# Fly Ball Results

Below is a table of calculations made using the Hit Modeler Interactive Simulator. You can use these results to check your version of the program.

Speed | Angle | Location | Temp | Pressure | Wind | Drag | Distance |
---|---|---|---|---|---|---|---|

100 | 45 | -- | -- | -- | -- | 0 | 669 |

100 | 45 | CLE | 60 | 29 | 0 | .3 | 378 |

100 | 45 | CLE | 90 | 29 | 0 | .3 | 387 |

100 | 45 | CLE | 35 | 29 | 0 | .3 | 370 |

100 | 45 | CLE | 60 | 28 | 0 | .3 | 384 |

100 | 45 | CLE | 60 | 29 | +5 | .3 | 417 |

100 | 45 | CLE | 60 | 29 | -5 | .3 | 338 |

100 | 45 | CLE | 60 | 24 | 0 | .3 | 405 |

### First Case

Each case uses a 100 mph hit angled at 45 degrees which is typical for a big league ball player. The first case was run by setting the drag coefficient to 0.0 to model a ballistic trajectory. Without any aerodynamic drag, the ball flies 669 feet. Obviously, aerodynamics must be very important because we don’t see any 670 foot home runs in the majors!

### Second Case

The second case is a reference case. We set the location to Cleveland on an Average Day; 60 degrees F, 29 inches of mercury pressure, no wind, and a drag coefficient of .3. For this set of conditions, the ball flies 378 feet. Much more realistic than the ballistic flight.

### Third Case

The third case looks at the effect of temperature. We set the atmospheric input to Hot Day. 90 degrees F. All other variables are the same as the reference. The ball now flies 387 feet. We gain 9 feet on the average day because with increased temperature, the density goes down and therefore the drag is reduced.

### Fourth Case

The fourth case also looks at temperature. We set the atmospheric input to Cold Day, 35 degrees F. All other variables are the same as the reference. The ball now flies only 370 feet. We loose 8 feet to the average day because with decreased temperature, the density goes up and therefore the drag increases.

### Fifth Case

The fifth case looks at the effect of pressure. We set the day to an average day, then select “Specify” and enter 28 inches of mercury in the pressure input. The ball flies 384 feet. We gain 6 feet on the reference conditions because with decreased pressure, the density is decreased and the drag is reduced.

### Sixth Case

The sixth case looks at the effect of wind velocity. We set the atmospheric conditions to Average Day and all other conditions the same as the reference. We then change the wind velocity to 5 mph. The ball flies 417 feet with the wind at the back of the hitter.

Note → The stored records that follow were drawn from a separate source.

import Mathlib

/-!
# Hermite data of a rational function

Stub `stub_hermiteData` of the crux `InverseLandauRationalCurves` (line `Sketch`): over a field
`L` of characteristic zero, a rational function `F` whose reduced (monic) denominator `D` splits
is the derivative of some `M/Dⁿ` plus a simple-pole part supported on the roots of `D`:
`F = (M′·D - n·M·D′)/D^{n+1} + Σ_p a_p/(X - p)`.

Proof: full partial-fraction decomposition
(`Polynomial.mul_prod_pow_inverse_eq_quo_add_sum_rem_mul_pow_inverse`)
`F = q + Σ_p Σ_{j < m_p} c_{p,j}/(X - p)^{j+1}`; the polynomial part and the pole orders `≥ 2`
are exact in characteristic zero (`q = (∫q)′`, `(X - p)^{-(k+2)} = (-(k+1)⁻¹ (X - p)^{-(k+1)})′`,
and `(X - p)^{k+1} ∣ D`), the order-one parts are the residues. We always take `n = 1`. The set
of rational functions admitting such a "Hermite representation" with respect to a fixed `D` is
closed under sums and scalars, which is how the pieces are assembled.
-/

noncomputable section

open Polynomial

namespace Summit.KontsevichZagierPeriods.InverseLandau.RationalCurves

variable {L : Type*} [Field L] [CharZero L] [DecidableEq L]

omit [DecidableEq L] in
/-- Every polynomial over a field of characteristic zero has a polynomial primitive. -/
theorem hermite_exists_derivative_eq (Q : L[X]) : ∃ P : L[X], derivative P = Q := by
  induction Q using Polynomial.induction_on' with
  | add p q hp hq =>
      obtain ⟨P, hP⟩ := hp
      obtain ⟨R, hR⟩ := hq
      exact ⟨P + R, by rw [derivative_add, hP, hR]⟩
  | monomial n a =>
      refine ⟨monomial (n + 1) (a / (n + 1)), ?_⟩
      rw [derivative_monomial]
      have hn : ((n : L) + 1) ≠ 0 := by exact_mod_cast Nat.succ_ne_zero n
      simp only [Nat.add_sub_cancel, Nat.cast_add, Nat.cast_one]
      congr 1
      field_simp

omit [CharZero L] in
/-- A root of `D` (listed in `D.roots.toFinset`) lies in the root set `D.rootSet L`. -/
theorem hermite_mem_rootSet_of_mem {D : L[X]} {p : L} (hp : p ∈ D.roots.toFinset) :
    p ∈ D.rootSet L := by
  rw [Multiset.mem_toFinset, mem_roots'] at hp
  exact Polynomial.mem_rootSet.mpr ⟨hp.1, hp.2⟩

omit [CharZero L] [DecidableEq L] in
/-- `RatFunc.X - RatFunc.C p` is the image of the polynomial `X - C p`. -/
theorem hermite_X_sub_C (p : L) :
    (RatFunc.X - RatFunc.C p : RatFunc L) = algebraMap L[X] (RatFunc L) (X - C p) := by
  rw [map_sub, RatFunc.algebraMap_X, RatFunc.algebraMap_C]

omit [CharZero L] in
/-- Hermite representations (w.r.t. a fixed `D`): `0` has one. -/
theorem hermiteRep_zero (D : L[X]) :
    ∃ (M : L[X]) (a : L → L), (∀ x, x ∉ D.rootSet L → a x = 0) ∧
      (0 : RatFunc L) =
          algebraMap L[X] (RatFunc L) (derivative M * D - M * derivative D) /
            algebraMap L[X] (RatFunc L) (D ^ 2) +
          ∑ p ∈ D.roots.toFinset, RatFunc.C (a p) * (RatFunc.X - RatFunc.C p)⁻¹ :=
  ⟨0, 0, fun _ _ => rfl, by simp⟩

/-- Hermite representations are closed under addition. -/
theorem hermiteRep_add {D : L[X]} {f g : RatFunc L}
    (hf : ∃ (M : L[X]) (a : L → L), (∀ x, x ∉ D.rootSet L → a x = 0) ∧
      f = algebraMap L[X] (RatFunc L) (derivative M * D - M * derivative D) /
            algebraMap L[X] (RatFunc L) (D ^ 2) +
          ∑ p ∈ D.roots.toFinset, RatFunc.C (a p) * (RatFunc.X - RatFunc.C p)⁻¹)
    (hg : ∃ (M : L[X]) (a : L → L), (∀ x, x ∉ D.rootSet L → a x = 0) ∧
      g = algebraMap L[X] (RatFunc L) (derivative M * D - M * derivative D) /
            algebraMap L[X] (RatFunc L) (D ^ 2) +
          ∑ p ∈ D.roots.toFinset, RatFunc.C (a p) * (RatFunc.X - RatFunc.C p)⁻¹) :
    ∃ (M : L[X]) (a : L → L), (∀ x, x ∉ D.rootSet L → a x = 0) ∧
      f + g = algebraMap L[X] (RatFunc L) (derivative M * D - M * derivative D) /
            algebraMap L[X] (RatFunc L) (D ^ 2) +
          ∑ p ∈ D.roots.toFinset, RatFunc.C (a p) * (RatFunc.X - RatFunc.C p)⁻¹ := by
  obtain ⟨M₁, a₁, ha₁, rfl⟩ := hf
  obtain ⟨M₂, a₂, ha₂, rfl⟩ := hg
  refine ⟨M₁ + M₂, a₁ + a₂, fun x hx => by simp [ha₁ x hx, ha₂ x hx], ?_⟩
  have h1 : algebraMap L[X] (RatFunc L) (derivative (M₁ + M₂) * D - (M₁ + M₂) * derivative D) =
      algebraMap L[X] (RatFunc L) (derivative M₁ * D - M₁ * derivative D) +
        algebraMap L[X] (RatFunc L) (derivative M₂ * D - M₂ * derivative D) := by
    rw [← map_add, derivative_add]
    exact congrArg _ (by ring)
  rw [h1, add_div]
  simp only [Pi.add_apply, map_add, add_mul, Finset.sum_add_distrib]
  abel

omit [CharZero L] in
/-- Hermite representations are closed under multiplication by constants. -/
theorem hermiteRep_smul {D : L[X]} {f : RatFunc L} (c : L)
    (hf : ∃ (M : L[X]) (a : L → L), (∀ x, x ∉ D.rootSet L → a x = 0) ∧
      f = algebraMap L[X] (RatFunc L) (derivative M * D - M * derivative D) /
            algebraMap L[X] (RatFunc L) (D ^ 2) +
          ∑ p ∈ D.roots.toFinset, RatFunc.C (a p) * (RatFunc.X - RatFunc.C p)⁻¹) :
    ∃ (M : L[X]) (a : L → L), (∀ x, x ∉ D.rootSet L → a x = 0) ∧
      RatFunc.C c * f = algebraMap L[X] (RatFunc L) (derivative M * D - M * derivative D) /
            algebraMap L[X] (RatFunc L) (D ^ 2) +
          ∑ p ∈ D.roots.toFinset, RatFunc.C (a p) * (RatFunc.X - RatFunc.C p)⁻¹ := by
  obtain ⟨M, a, ha, rfl⟩ := hf
  refine ⟨C c * M, fun x => c * a x, fun x hx => by simp [ha x hx], ?_⟩
  rw [mul_add, Finset.mul_sum]
  congr 1
  · rw [mul_div_assoc', ← RatFunc.algebraMap_C, ← map_mul]
    refine congrArg (· / _) (congrArg _ ?_)
    rw [derivative_C_mul]
    ring
  · refine Finset.sum_congr rfl fun x _ => ?_
    rw [map_mul, mul_assoc]

/-- A finite sum of functions with Hermite representations has one. -/
theorem hermiteRep_sum {D : L[X]} {ι : Type*} (s : Finset ι) (f : ι → RatFunc L)
    (h : ∀ i ∈ s, ∃ (M : L[X]) (a : L → L), (∀ x, x ∉ D.rootSet L → a x = 0) ∧
      f i = algebraMap L[X] (RatFunc L) (derivative M * D - M * derivative D) /
            algebraMap L[X] (RatFunc L) (D ^ 2) +
          ∑ p ∈ D.roots.toFinset, RatFunc.C (a p) * (RatFunc.X - RatFunc.C p)⁻¹) :
    ∃ (M : L[X]) (a : L → L), (∀ x, x ∉ D.rootSet L → a x = 0) ∧
      ∑ i ∈ s, f i = algebraMap L[X] (RatFunc L) (derivative M * D - M * derivative D) /
            algebraMap L[X] (RatFunc L) (D ^ 2) +
          ∑ p ∈ D.roots.toFinset, RatFunc.C (a p) * (RatFunc.X - RatFunc.C p)⁻¹ :=
  Finset.sum_induction f
    (fun g => ∃ (M : L[X]) (a : L → L), (∀ x, x ∉ D.rootSet L → a x = 0) ∧
      g = algebraMap L[X] (RatFunc L) (derivative M * D - M * derivative D) /
            algebraMap L[X] (RatFunc L) (D ^ 2) +
          ∑ p ∈ D.roots.toFinset, RatFunc.C (a p) * (RatFunc.X - RatFunc.C p)⁻¹)
    (fun _ _ => hermiteRep_add) (hermiteRep_zero D) h

/-- Polynomials are exact: `q = ((D·∫q)/D)′`. -/
theorem hermiteRep_polynomial {D : L[X]} (hD : D ≠ 0) (q : L[X]) :
    ∃ (M : L[X]) (a : L → L), (∀ x, x ∉ D.rootSet L → a x = 0) ∧
      algebraMap L[X] (RatFunc L) q =
          algebraMap L[X] (RatFunc L) (derivative M * D - M * derivative D) /
            algebraMap L[X] (RatFunc L) (D ^ 2) +
          ∑ p ∈ D.roots.toFinset, RatFunc.C (a p) * (RatFunc.X - RatFunc.C p)⁻¹ := by
  obtain ⟨P, hP⟩ := hermite_exists_derivative_eq q
  refine ⟨D * P, 0, fun _ _ => rfl, ?_⟩
  simp only [Pi.zero_apply, map_zero, zero_mul, Finset.sum_const_zero, add_zero]
  rw [eq_div_iff (RatFunc.algebraMap_ne_zero (pow_ne_zero 2 hD)), ← map_mul]
  refine congrArg _ ?_
  rw [derivative_mul, hP]
  ring

omit [CharZero L] in
/-- The simple pole `1/(X - p)` at a root `p` of `D` is its own residue part. -/
theorem hermiteRep_inv_X_sub_C {D : L[X]} {p : L} (hp : p ∈ D.roots.toFinset) :
    ∃ (M : L[X]) (a : L → L), (∀ x, x ∉ D.rootSet L → a x = 0) ∧
      (RatFunc.X - RatFunc.C p : RatFunc L)⁻¹ =
          algebraMap L[X] (RatFunc L) (derivative M * D - M * derivative D) /
            algebraMap L[X] (RatFunc L) (D ^ 2) +
          ∑ x ∈ D.roots.toFinset, RatFunc.C (a x) * (RatFunc.X - RatFunc.C x)⁻¹ := by
  refine ⟨0, fun x => if x = p then 1 else 0, fun x hx => ?_, ?_⟩
  · exact if_neg fun h => hx (by rw [h]; exact hermite_mem_rootSet_of_mem hp)
  · simp only [zero_mul, sub_self, map_zero, zero_div, zero_add]
    simp [apply_ite RatFunc.C, ite_mul, hp]

/-- Poles of order `k + 2 ≥ 2` at a root `p` of multiplicity `≥ k + 2` of `D` are exact:
`(X - p)^{-(k+2)} = (-(k+1)⁻¹ · G/D)′` where `D = (X - p)^{k+1} · G`. -/
theorem hermiteRep_inv_X_sub_C_pow_add_two {D : L[X]} (hD : D ≠ 0) {p : L} (k : ℕ)
    (hk : k + 2 ≤ D.roots.count p) :
    ∃ (M : L[X]) (a : L → L), (∀ x, x ∉ D.rootSet L → a x = 0) ∧
      (RatFunc.X - RatFunc.C p : RatFunc L)⁻¹ ^ (k + 2) =
          algebraMap L[X] (RatFunc L) (derivative M * D - M * derivative D) /
            algebraMap L[X] (RatFunc L) (D ^ 2) +
          ∑ x ∈ D.roots.toFinset, RatFunc.C (a x) * (RatFunc.X - RatFunc.C x)⁻¹ := by
  obtain ⟨G, hG⟩ : (X - C p) ^ (k + 1) ∣ D := by
    rw [count_roots] at hk
    exact (pow_dvd_pow _ (by omega)).trans (pow_rootMultiplicity_dvd D p)
  have hk1 : ((k : L) + 1) ≠ 0 := by exact_mod_cast Nat.succ_ne_zero k
  have hc : C (-((k : L) + 1)⁻¹) * C ((k : L) + 1) = -1 := by
    rw [← C_mul, neg_mul, inv_mul_cancel₀ hk1, C_neg, C_1]
  refine ⟨C (-((k : L) + 1)⁻¹) * G, 0, fun _ _ => rfl, ?_⟩
  simp only [Pi.zero_apply, map_zero, zero_mul, Finset.sum_const_zero, add_zero]
  have hne : algebraMap L[X] (RatFunc L) ((X - C p) ^ (k + 2)) ≠ 0 :=
    RatFunc.algebraMap_ne_zero (pow_ne_zero _ (X_sub_C_ne_zero p))
  rw [hermite_X_sub_C, inv_pow, ← map_pow,
    eq_div_iff (RatFunc.algebraMap_ne_zero (pow_ne_zero 2 hD)),
    inv_mul_eq_iff_eq_mul₀ hne, ← map_mul]
  refine congrArg _ ?_
  subst hG
  simp only [derivative_mul, derivative_pow_succ, derivative_X_sub_C,
    derivative_C, zero_mul, zero_add, mul_one]
  linear_combination ((X - C p) ^ (k + 1) * G) ^ 2 * hc

/-- All poles `1/(X - p)^{j+1}` with `j + 1 ≤ m_p` (the multiplicity of the root `p` of `D`)
have a Hermite representation. -/
theorem hermiteRep_inv_X_sub_C_pow {D : L[X]} (hD : D ≠ 0) {p : L} (j : ℕ)
    (hj : j + 1 ≤ D.roots.count p) :
    ∃ (M : L[X]) (a : L → L), (∀ x, x ∉ D.rootSet L → a x = 0) ∧
      (RatFunc.X - RatFunc.C p : RatFunc L)⁻¹ ^ (j + 1) =
          algebraMap L[X] (RatFunc L) (derivative M * D - M * derivative D) /
            algebraMap L[X] (RatFunc L) (D ^ 2) +
          ∑ x ∈ D.roots.toFinset, RatFunc.C (a x) * (RatFunc.X - RatFunc.C x)⁻¹ := by
  rcases j with _ | k
  · have hp : p ∈ D.roots.toFinset :=
      Multiset.mem_toFinset.mpr (Multiset.count_pos.mp (by omega))
    rw [zero_add, pow_one]
    exact hermiteRep_inv_X_sub_C hp
  · exact hermiteRep_inv_X_sub_C_pow_add_two hD k hj

/-- **Hermite data.** Over a field `L` of characteristic zero, a rational function whose reduced
denominator `D` splits is the derivative of some `M/Dⁿ` plus a simple-pole part supported on the
roots of `D`: `F = (M′·D - n·M·D′)/D^{n+1} + Σ_p a_p/(X - p)` (partial fractions; pole orders
`≥ 2` are exact in characteristic zero). -/
theorem stub_hermiteData {L : Type*} [Field L] [CharZero L] [DecidableEq L] (F : RatFunc L)
    (hF : F.denom.Splits) :
    ∃ (M : L[X]) (n : ℕ) (a : L → L), (∀ x, x ∉ F.denom.rootSet L → a x = 0) ∧
      F = algebraMap L[X] (RatFunc L) (derivative M * F.denom - n • (M * derivative F.denom)) /
            algebraMap L[X] (RatFunc L) (F.denom ^ (n + 1)) +
          ∑ p ∈ F.denom.roots.toFinset, RatFunc.C (a p) * (RatFunc.X - RatFunc.C p)⁻¹ := by
  set D := F.denom with hD_def
  have hD : D ≠ 0 := RatFunc.denom_ne_zero F
  have hmonic : D.Monic := RatFunc.monic_denom F
  have hprod : D = ∏ p ∈ D.roots.toFinset, (X - C p) ^ D.roots.count p := by
    conv_lhs => rw [hF.eq_prod_roots_of_monic hmonic]
    rw [Finset.prod_multiset_map_count]
  have hgi : ∀ i ∈ D.roots.toFinset,
      (RatFunc.X - RatFunc.C i : RatFunc L)⁻¹ * algebraMap L[X] (RatFunc L) (X - C i) = 1 :=
    fun i _ => by
      rw [hermite_X_sub_C]
      exact inv_mul_cancel₀ (RatFunc.algebraMap_ne_zero (X_sub_C_ne_zero i))
  have hcop : Set.Pairwise (↑D.roots.toFinset : Set L) fun i j => IsCoprime (X - C i) (X - C j) :=
    fun i _ j _ hij => isCoprime_X_sub_C_of_isUnit_sub (sub_ne_zero_of_ne hij).isUnit
  obtain ⟨q, r, hr, hf⟩ := mul_prod_pow_inverse_eq_quo_add_sum_rem_mul_pow_inverse
    (K := RatFunc L) F.num (fun i _ => monic_X_sub_C i) hcop (fun i => D.roots.count i) hgi
  have hF_eq : F = algebraMap L[X] (RatFunc L) F.num *
      ∏ i ∈ D.roots.toFinset, (RatFunc.X - RatFunc.C i : RatFunc L)⁻¹ ^ D.roots.count i := by
    have hinv : (algebraMap L[X] (RatFunc L) D)⁻¹ =
        ∏ i ∈ D.roots.toFinset, (RatFunc.X - RatFunc.C i : RatFunc L)⁻¹ ^ D.roots.count i :=
      calc (algebraMap L[X] (RatFunc L) D)⁻¹
          = (algebraMap L[X] (RatFunc L)
              (∏ p ∈ D.roots.toFinset, (X - C p) ^ D.roots.count p))⁻¹ := by rw [← hprod]
        _ = ∏ i ∈ D.roots.toFinset, (RatFunc.X - RatFunc.C i : RatFunc L)⁻¹ ^ D.roots.count i := by
            rw [map_prod, ← Finset.prod_inv_distrib]
            refine Finset.prod_congr rfl fun i _ => ?_
            rw [map_pow, ← inv_pow, hermite_X_sub_C]
    conv_lhs => rw [← RatFunc.num_div_denom F]
    rw [div_eq_mul_inv, hinv]
  have hRep : ∃ (M : L[X]) (a : L → L), (∀ x, x ∉ D.rootSet L → a x = 0) ∧
      F = algebraMap L[X] (RatFunc L) (derivative M * D - M * derivative D) /
            algebraMap L[X] (RatFunc L) (D ^ 2) +
          ∑ p ∈ D.roots.toFinset, RatFunc.C (a p) * (RatFunc.X - RatFunc.C p)⁻¹ := by
    rw [hF_eq, hf]
    refine hermiteRep_add (hermiteRep_polynomial hD q) (hermiteRep_sum _ _ fun i hi => ?_)
    refine hermiteRep_sum _ _ fun j _ => ?_
    have hdeg : (r i j).degree ≤ 0 := by
      have := hr i hi j
      rw [degree_X_sub_C] at this
      exact Nat.WithBot.lt_one_iff_le_zero.mp this
    rw [eq_C_of_degree_le_zero hdeg, RatFunc.algebraMap_C]
    exact hermiteRep_smul _ (hermiteRep_inv_X_sub_C_pow hD j.1 j.2)
  obtain ⟨M, a, ha, hrep⟩ := hRep
  refine ⟨M, 1, a, ha, ?_⟩
  rw [one_smul, one_add_one_eq_two]
  exact hrep

end Summit.KontsevichZagierPeriods.InverseLandau.RationalCurves

end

Wind is very important.

### Seventh Case

The seventh case looks at wind in the batters face. Conditions are set equal to the reference conditions and then the wind is set to -5 mph. The ball only flies 338 feet.

### Final Case

The eighth and final case looks at the special conditions that exist at Coors Field in Denver. We reset the wind to 0.0, pick an average day, and change the location to Denver. Denver is the “mile high city” with atmospheric pressure at only 24 inches of mercury. The ball flies 405 feet. The same hit in Cleveland only goes 378 feet. The reduced pressure and density in Denver has reduced the aerodynamic drag, so the ball flies much farther.